ASSIGNMENT:
What lines below mention the word "over"? Copy each one.

RECORDS SHOWN:
import Summits.Ventures.YMGap.Thresholds.StarMassGapDimRows
import Summits.Ventures.YMGap.Thresholds.StarSU3CertifiedRows
import HarnessLib

/-!
# Venture YMGap — `SU(3)` in EVERY dimension `2 ≤ d ≤ 10`: the star door fed by the certified one-link modulus `K = 7/5`
# ⇒ `MassGapAt d 3 (β_W/9)` at every Wilson `(d−1)|β_W| ≤ 33/20`

HONEST FRAMING: venture file of the cell `pub-ymgap` (QuantumFields programme), seat engine-2 (g4 draft, g5 landing).  Strong-coupling LATTICE statements
only (`SU(3)` lattice Yang–Mills on `ℤ^d`, Wilson plaquette weight, tree coupling `β_W/3`, 't Hooft `β_W/9`); nothing about the continuum,
weak coupling, or the Clay problem.  Kernel ARITHMETIC over tree theorems, nothing else: ds-1's general-dimension socket-fed row
`StarDimMassGap.massGapAt_of_oneLinkKRModulus` (ds-4's general-`(d, N)` Lemma G window `StarLemmaGDimSUN.star_window_of_oneLinkKRModulus`,
door polynomial `doorPoly d c = (4d−4)c² + (4d−6)c < 1`, plugged into `StarDimLimit.star_massGapAt_of_windows`) fed with the certified
modulus `StarSU3Certified.su3_oneLinkKRModulus_sevenFifths : OneLinkPoincareSUN 3 (11/30) (4/5) → OneLinkVarianceBound 3 (11/30) (49/20) →
OneLinkKRModulus 3 (11/30) (7/5)` of this seat's `d = 4` file.  The two displayed hypotheses are the SAME certified finite-dimensional
inequalities as there: H1 `OneLinkPoincareSUN 3 (3/5) (4/5)` (cell `pub-ymgap`, σ2 engines A + B on partition P1, A on P2) and H2
`OneLinkVarianceBound 3 (11/30) (49/20)` (`pub-balaban` g17 + `pub-ymgap` replay); class «K × C(H1: A@P1+B@P1+A@P2) × C-iv(H2)», summarised «K × C-iv»
(cell rule R137); NOTHING is asserted about them here.

WHAT THIS LEAF DOES.  In dimension `d` one link sees `2(d−1)` plaquettes, so the tilt radius is `2(d−1)|β_W|/9`; the modulus `K = 7/5` is
certified on the ball of radius `11/30`, i.e. for `(d−1)|β_W| ≤ 33/20`; and at that cap the door coefficient `c = (7/5)|β_W|/9 ≤ 77/(300(d−1))`
satisfies `doorPoly d c ≤ 77/75 − (0.2498…)/(d−1) < 1` exactly when `d ≤ 10` (`d = 10`: `0.99891…`; `d = 11`: `1.0017…`, door SHUT).  Hence

* `su3_massGapAt_dim_of_door` (every `d ≥ 2`): H1′ ∧ H2 ∧ `(d−1)|β_W| ≤ 33/20` ∧ `doorPoly d ((7/5)|β_W|/9) < 1` ⇒ `MassGapAt d 3 (β_W/9)`
  (H1′ = the radius-`11/30` restriction `OneLinkPoincareSUN 3 (11/30) (4/5)` of H1);
* ★ `su3_massGapAt_dim_of_certificates` (every `2 ≤ d ≤ 10`): H1 ∧ H2 ∧ `(d−1)|β_W| ≤ 33/20` ⇒ `MassGapAt d 3 (β_W/9)` — the row is capped
  by the certified RADIUS in every dimension up to `10`; `d = 3`: `|β_W| ≤ 33/40 = 0.825`; `d = 4`: `11/20` (the `d = 4` file's row, here
  re-derived through the general door); `d = 5`: `33/80`; `d = 6`: `33/100`;
* the same rows in the `DLRMassGapAt` and `StrongCouplingPhaseAt` currencies (tree bridges `massGapAt_iff_dlrMassGapAt`,
  `HessianSharp.strongCouplingPhaseAt_of_massGapAt`).

COMPARISON (same predicate, each in its class): ds-1's hypothesis-free all-`N` row `(d−1)|x| ≤ 1/12`, i.e. for `SU(3)` `(d−1)|β_W| ≤ 3/4`
(`StarDimMassGap.massGapAt_SU_of_abs_le`, K); printed Shen–Zhu–Zhu `|x| < 1/(16(d−1))`, i.e. `(d−1)|β_W| < 9/16`; this file `33/20`
(`× 11/5` over the all-`N` row, `× 44/15` over print, uniformly in `2 ≤ d ≤ 10`).  No rate beyond `∃ c > 0`; `d = 2` is formal (solvable model).
-/

noncomputable section

open MeasureTheory ProbabilityTheory Function Finset
open Literature.Probability.LatticeModels
open Literature.MathematicalPhysics.QuantumLattice (fundamentalRep ymSpecification)
open Literature.MathematicalPhysics.QuantumFieldTheory
open Literature.MathematicalPhysics.QuantumFieldTheory.Balaban1983to89
open Literature.MathematicalPhysics.QuantumFieldTheory.Balaban1983to89.StrongCouplingDobrushinWindow
  (OneLinkKRModulus DLRMassGapAt)
open Summit.QuantumFields.BalabanUV.InfraRed.StrongCouplingVarianceDoorSUN (OneLinkVarianceBound)
open Summit.QuantumFields.BalabanUV.InfraRed.StrongCouplingPoincareDoorSUN (OneLinkPoincareSUN)
open Summit.Ventures.YMGap.StarResolventDim (doorPoly doorPoly_lt_one_mono)
open Summit.Ventures.YMGap.StarSU3Certified (su3_oneLinkKRModulus_sevenFifths poincare_elevenThirtieths_of_threeFifths
  abs_div_nine)

namespace Summit.Ventures.YMGap.StarSU3CertifiedDim

variable {d : ℕ}

/-! ### 1. The socket-fed row in dimension `d` with the door displayed -/

/-- **`SU(3)`, dimension `d ≥ 2`: `MassGapAt d 3 (β_W/9)` from the certified modulus `K = 7/5`, door displayed.**  GIVEN
`OneLinkPoincareSUN 3 (11/30) (4/5)` and `OneLinkVarianceBound 3 (11/30) (49/20)` (certified computations, displayed), every Wilson `β_W`
with `(d−1)|β_W| ≤ 33/20` (tilt radius `2(d−1)|β_W|/9 ≤ 11/30`) and `doorPoly d ((7/5)|β_W|/9) < 1` carries `MassGapAt d 3 (β_W/9)` —
ds-1's `StarDimMassGap.massGapAt_of_oneLinkKRModulus` with `K = 7/5`. [folklore] -/
theorem su3_massGapAt_dim_of_door (hd : 2 ≤ d) (hP : OneLinkPoincareSUN 3 (11 / 30) (4 / 5))
    (hv : OneLinkVarianceBound 3 (11 / 30) (49 / 20)) {βW : ℝ} (hR : ((d : ℝ) - 1) * |βW| ≤ 33 / 20)
    (hdoor : doorPoly d (7 / 5 * (|βW| / 9)) < 1) : MassGapAt d 3 (βW / 9) := by
  refine StarDimMassGap.massGapAt_of_oneLinkKRModulus hd (by norm_num) (by norm_num) ?_
    (su3_oneLinkKRModulus_sevenFifths hP hv) ?_
  · rw [abs_div_nine]; nlinarith [abs_nonneg βW]
  · rw [abs_div_nine]; exact hdoor

/-- The door arithmetic, uniformly in `2 ≤ d ≤ 10`: `(d−1)|β_W| ≤ 33/20` forces `doorPoly d ((7/5)|β_W|/9) < 1` (the coefficient is at most
`77/(300(d−1))`, and `doorPoly d (77/(300(d−1))) < 1` for `d = 2, …, 10` — checked case by case (`omega` case split); it FAILS at `d = 11`). [folklore] -/
theorem door_of_le_ten (hd : 2 ≤ d) (hd10 : d ≤ 10) {βW : ℝ} (hR : ((d : ℝ) - 1) * |βW| ≤ 33 / 20) :
    doorPoly d (7 / 5 * (|βW| / 9)) < 1 := by
  have h0 : 0 ≤ 7 / 5 * (|βW| / 9) := by positivity
  have hcases : d = 2 ∨ d = 3 ∨ d = 4 ∨ d = 5 ∨ d = 6 ∨ d = 7 ∨ d = 8 ∨ d = 9 ∨ d = 10 := by omega
  rcases hcases with rfl | rfl | rfl | rfl | rfl | rfl | rfl | rfl | rfl
  · exact doorPoly_lt_one_mono (by norm_num) h0 (by push_cast at hR; linarith : 7 / 5 * (|βW| / 9) ≤ 77 / 300)
      (by unfold doorPoly; norm_num)
  · exact doorPoly_lt_one_mono (by norm_num) h0 (by push_cast at hR; linarith : 7 / 5 * (|βW| / 9) ≤ 77 / 600)
      (by unfold doorPoly; norm_num)
  · exact doorPoly_lt_one_mono (by norm_num) h0 (by push_cast at hR; linarith : 7 / 5 * (|βW| / 9) ≤ 77 / 900)
      (by unfold doorPoly; norm_num)
  · exact doorPoly_lt_one_mono (by norm_num) h0 (by push_cast at hR; linarith : 7 / 5 * (|βW| / 9) ≤ 77 / 1200)
      (by unfold doorPoly; norm_num)
  · exact doorPoly_lt_one_mono (by norm_num) h0 (by push_cast at hR; linarith : 7 / 5 * (|βW| / 9) ≤ 77 / 1500)
      (by unfold doorPoly; norm_num)
  · exact doorPoly_lt_one_mono (by norm_num) h0 (by push_cast at hR; linarith : 7 / 5 * (|βW| / 9) ≤ 77 / 1800)
      (by unfold doorPoly; norm_num)
  · exact doorPoly_lt_one_mono (by norm_num) h0 (by push_cast at hR; linarith : 7 / 5 * (|βW| / 9) ≤ 77 / 2100)
      (by unfold doorPoly; norm_num)
  · exact doorPoly_lt_one_mono (by norm_num) h0 (by push_cast at hR; linarith : 7 / 5 * (|βW| / 9) ≤ 77 / 2400)
      (by unfold doorPoly; norm_num)
  · exact doorPoly_lt_one_mono (by norm_num) h0 (by push_cast at hR; linarith : 7 / 5 * (|βW| / 9) ≤ 77 / 2700)
      (by unfold doorPoly; norm_num)

/-! ### 2. ★ The rows of record: `SU(3)` in every dimension `2 ≤ d ≤ 10` on the cell's certificates H1, H2 -/

/-- ★ **`SU(3)`, EVERY DIMENSION `2 ≤ d ≤ 10`: `MassGapAt d 3 (β_W/9)` at every Wilson `(d−1)|β_W| ≤ 33/20`, TWO-SIDED, ON THE CELL'S
CERTIFICATES** — displayed hypotheses exactly H1 `OneLinkPoincareSUN 3 (3/5) (4/5)` (`pub-ymgap`, σ2 engines A + B) and H2
`OneLinkVarianceBound 3 (11/30) (49/20)` (`pub-balaban` g17 + `pub-ymgap` replay): DLR uniqueness on `ℤ^d` and the Shen–Zhu–Zhu covariance
clause for every DLR state.  The cap is the certified RADIUS (`2(d−1)|β_W|/9 ≤ 11/30`), the door being open there for every `d ≤ 10`
(`door_of_le_ten`).  Rows: `d = 3`: `|β_W| ≤ 33/40`; `d = 4`: `11/20`; `d = 5`: `33/80`; `d = 6`: `33/100`; …; `d = 10`: `11/60`.  Same predicate,
hypothesis-free (ds-1): `(d−1)|β_W| ≤ 3/4`; printed: `(d−1)|β_W| < 9/16`.  Class «K × C(H1: A@P1+B@P1+A@P2) × C-iv(H2)» (R137/R144, F-214). [folklore] -/
theorem su3_massGapAt_dim_of_certificates (hd : 2 ≤ d) (hd10 : d ≤ 10) (hP : OneLinkPoincareSUN 3 (3 / 5) (4 / 5))
    (hv : OneLinkVarianceBound 3 (11 / 30) (49 / 20)) {βW : ℝ} (hR : ((d : ℝ) - 1) * |βW| ≤ 33 / 20) :
    MassGapAt d 3 (βW / 9) :=
  su3_massGapAt_dim_of_door hd (poincare_elevenThirtieths_of_threeFifths hP) hv hR (door_of_le_ten hd hd10 hR)

/-- ★ **`SU(3)`, every `2 ≤ d ≤ 10`, SC-a currency: `DLRMassGapAt d 3 (β_W/9)` at every `(d−1)|β_W| ≤ 33/20` on the cell's certificates**
H1, H2 (tree dictionary `massGapAt_iff_dlrMassGapAt`). [folklore] -/
theorem su3_dlrMassGapAt_dim_of_certificates (hd : 2 ≤ d) (hd10 : d ≤ 10) (hP : OneLinkPoincareSUN 3 (3 / 5) (4 / 5))
    (hv : OneLinkVarianceBound 3 (11 / 30) (49 / 20)) {βW : ℝ} (hR : ((d : ℝ) - 1) * |βW| ≤ 33 / 20) :
    DLRMassGapAt d 3 (βW / 9) :=
  massGapAt_iff_dlrMassGapAt.1 (su3_massGapAt_dim_of_certificates hd hd10 hP hv hR)

/-- ★ **`SU(3)`, every `2 ≤ d ≤ 10`: the strong-coupling PHASE predicate `HessianSharp.StrongCouplingPhaseAt d 3 (β_W/3)`** at every
`(d−1)|β_W| ≤ 33/20` on the cell's certificates H1, H2 (p2's bridge `strongCouplingPhaseAt_of_massGapAt`). [folklore] -/
theorem su3_strongCouplingPhaseAt_dim_of_certificates (hd : 2 ≤ d) (hd10 : d ≤ 10)
    (hP : OneLinkPoincareSUN 3 (3 / 5) (4 / 5)) (hv : OneLinkVarianceBound 3 (11 / 30) (49 / 20)) {βW : ℝ}
    (hR : ((d : ℝ) - 1) * |βW| ≤ 33 / 20) : HessianSharp.StrongCouplingPhaseAt d 3 (βW / 3) := by
  refine HessianSharp.strongCouplingPhaseAt_of_massGapAt (by norm_num) hd ?_
  have e : βW / 3 / ((3 : ℕ) : ℝ) = βW / 9 := by push_cast; ring
  rw [e]
  exact su3_massGapAt_dim_of_certificates hd hd10 hP hv hR

/-! ### 3. Named rows -/

/-- **`SU(3)`, `d = 3`: `MassGapAt 3 3 (β_W/9)` at every Wilson `|β_W| ≤ 33/40 = 0.825`** on the cell's certificates H1, H2 (hypothesis-free
all-`N` row at `d = 3`: `|β_W| ≤ 2/5` via `ImprovedThreshold 3 N (2/45)`; printed `9/32`). [folklore] -/
theorem su3_three_massGapAt_of_certificates (hP : OneLinkPoincareSUN 3 (3 / 5) (4 / 5))
    (hv : OneLinkVarianceBound 3 (11 / 30) (49 / 20)) {βW : ℝ} (h : |βW| ≤ 33 / 40) : MassGapAt 3 3 (βW / 9) :=
  su3_massGapAt_dim_of_certificates (by norm_num) (by norm_num) hP hv (by push_cast; linarith)

/-- **`SU(3)`, `d = 5`: `MassGapAt 5 3 (β_W/9)` at every Wilson `|β_W| ≤ 33/80`** on the cell's certificates H1, H2 (hypothesis-free all-`N`
row: `|β_W| ≤ 3/16`; printed `9/64`). [folklore] -/
theorem su3_five_massGapAt_of_certificates (hP : OneLinkPoincareSUN 3 (3 / 5) (4 / 5))
    (hv : OneLinkVarianceBound 3 (11 / 30) (49 / 20)) {βW : ℝ} (h : |βW| ≤ 33 / 80) : MassGapAt 5 3 (βW / 9) :=
  su3_massGapAt_dim_of_certificates (by norm_num) (by norm_num) hP hv (by push_cast; linarith)

/-- **`SU(3)`, `d = 6`: `MassGapAt 6 3 (β_W/9)` at every Wilson `|β_W| ≤ 33/100`** on the cell's certificates H1, H2 (hypothesis-free all-`N`
row: `|β_W| ≤ 3/20`; printed `9/80`). [folklore] -/
theorem su3_six_massGapAt_of_certificates (hP : OneLinkPoincareSUN 3 (3 / 5) (4 / 5))
    (hv : OneLinkVarianceBound 3 (11 / 30) (49 / 20)) {βW : ℝ} (h : |βW| ≤ 33 / 100) : MassGapAt 6 3 (βW / 9) :=
  su3_massGapAt_dim_of_certificates (by norm_num) (by norm_num) hP hv (by push_cast; linarith)

/- Consistency at `d = 4` (an `example`, NOT re-booked: the statement is the `d = 4` file's
`StarSU3Certified.su3_massGapAt_abs_le_of_certificates`, there obtained through the `d = 4` star stack): the general door re-derives
the row `|β_W| ≤ 11/20`. -/
example (hP : OneLinkPoincareSUN 3 (3 / 5) (4 / 5))
    (hv : OneLinkVarianceBound 3 (11 / 30) (49 / 20)) {βW : ℝ} (h : |βW| ≤ 11 / 20) : MassGapAt 4 3 (βW / 9) :=
  su3_massGapAt_dim_of_certificates (by norm_num) (by norm_num) hP hv (by push_cast; linarith)

/-! ### 4. Numbers -/

/-- Numbers: the door values `doorPoly d (77/(300(d−1)))` at `d = 3, 5, 6, 10` are `< 1` and at `d = 11` the door is SHUT (`> 1`); the radius
identity `2(d−1)·(33/(20(d−1)))/9 = 11/30` at `d = 3, 4, 5`; the rows `33/(20(d−1))` at `d = 3, 4, 5, 6, 10`; ratios to the hypothesis-free all-`N`
row `3/(4(d−1))` (`11/5`) and to print `9/(16(d−1))` (`44/15`). [folklore] -/
theorem certifiedDim_numbers :
    doorPoly 3 (77 / 600) < 1 ∧ doorPoly 5 (77 / 1200) < 1 ∧ doorPoly 6 (77 / 1500) < 1 ∧ doorPoly 10 (77 / 2700) < 1 ∧
      1 < doorPoly 11 (77 / 3000) ∧
      2 * ((3 : ℝ) - 1) * (33 / 40) / 9 = 11 / 30 ∧ 2 * ((4 : ℝ) - 1) * (11 / 20) / 9 = 11 / 30 ∧
      2 * ((5 : ℝ) - 1) * (33 / 80) / 9 = 11 / 30 ∧
      (33 : ℝ) / (20 * (3 - 1)) = 33 / 40 ∧ (33 : ℝ) / (20 * (4 - 1)) = 11 / 20 ∧ (33 : ℝ) / (20 * (5 - 1)) = 33 / 80 ∧
      (33 : ℝ) / (20 * (6 - 1)) = 33 / 100 ∧ (33 : ℝ) / (20 * (10 - 1)) = 11 / 60 ∧
      (33 / 20 : ℝ) / (3 / 4) = 11 / 5 ∧ (33 / 20 : ℝ) / (9 / 16) = 44 / 15 := by
  unfold doorPoly
  norm_num

end Summit.Ventures.YMGap.StarSU3CertifiedDim

end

EXPECTED ANSWER:
weak coupling, or the Clay problem.  Kernel ARITHMETIC over tree theorems, nothing else: ds-1's general-dimension socket-fed row
(`× 11/5` over the all-`N` row, `× 44/15` over print, uniformly in `2 ≤ d ≤ 10`).  No rate beyond `∃ c > 0`; `d = 2` is formal (solvable model).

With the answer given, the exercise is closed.